Aaron Rodgers throws two red-zone interceptions… in the first half

Aaron Rodgers had thrown just eight career interceptions in his career inside the opposing 10-yard line. He had two against the Lions in the first half.

On Sunday morning, multiple NFL reporters revealed that the Green Bay Packers were all-in on acquiring as much receiver talent as possible for Aaron Rodgers down the stretch, only to come away empty-handed. In the first half of the Packers’ Sunday game against the Detroit Lions, Green Bay’s actual receivers were mostly empty-handed, while the Lions’ defenders were most decidedly not.

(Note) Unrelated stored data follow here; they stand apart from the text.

import Summits.Ventures.PackingBounds.ThreePointCert.T20Agg1

/-!
# Tammes θ(20) ≤ arccos(167/250) (A(3, 167/250) ≤ 19): kernel validation of Gram block R2 (chunks 1–1 of 1)

Framing: lottery ticket; floor = certified bounds/negative ranges. Venture `PackingBounds` (cell
`pub-packcert`), three-point SDP family. Integer data of a feasible point of the Bachoc–Vallentin
semidefinite program (n = 3, s = 167/250, degree d = 10, Bachoc–Vallentin
multiplier set = cell mode sym2), derived by `cert2lean_s2.py` (sdp gen 5 fork of cert2lean_lp.py) from the exact rational certificate
`sdp-n3-d10-s167-250-sym2f-lpclient-v1.json` of the cell (exact verifier #1 + verifier #2 of the other seat), in the units of the kernel
checker `ThreePointCert.Check` + `CheckSym2` (soundness `card_le_of_cert3S2`); Gram factors offset-encoded for the
Kronecker-packed chunk validation `ThreePointCert.CheckKron` (emitter `emitleanS2.py` = lp gen 3 emitleanK.py). Generated file: plain
lists of integers / monomials.
-/

namespace Summit.Ventures.PackingBounds.ThreePointCert.T20

open Literature.Geometry.DiscreteGeometry Literature.Geometry.DiscreteGeometry.PolyCert PolyCert.SPoly

set_option maxRecDepth 100000 in
set_option maxHeartbeats 0 in
/-- Block `R2`: rows from 0 (T20.gR2K.z.length rows) of `zᵀ(LLᵀ)z` added to `[]` give `eR2` (kernel, Kronecker-packed chunk check). -/
theorem okR2_1 : chunkOKK T20.gR2K 0 T20.gR2K.z.length [] T20.eR2 = true := by
  decide +kernel

end Summit.Ventures.PackingBounds.ThreePointCert.T20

With 4:25 left in the first quarter, and the ball at the Detroit five-yard line, Rodgers threw the ball off the helmet of linebacker Derrick Barnes, which allowed safety Kerby Joseph to come down with it in the end zone.

The hell was just beginning for Rodgers. On the first play of the second quarter, the Packers had fourth-and-goal at the Detroit one-yard line. Instead of handing the ball to, say, running back Aaron Jones, the call was to try and hit left tackle Davis Bakhtiari in the end zone. What happened instead was that rookie edge-rusher Aidan Hutchinson intercepted the pass.

I’m the President of the THICC-Six fan club, but that’s not how I would have called it.

How rare is it for Rodgers to throw two red zone picks in the game game, never mind in one half of football? Exceedingly so.

In fact, per Pro Football Reference, Rodgers in his entire career had thrown just eight interceptions (to 250 touchdowns) from inside the opposing 10-yard line… until today, when he went to double digits.

The Packers were already in danger of seeing their season go right down the drain with a 3-5 record coming into the Lions game, and nothing seen so far reverses that hypothesis.

And when you do this against the NFL’s worst pass defense? Yeah, nobody’s R-E-L-A-Xing right now.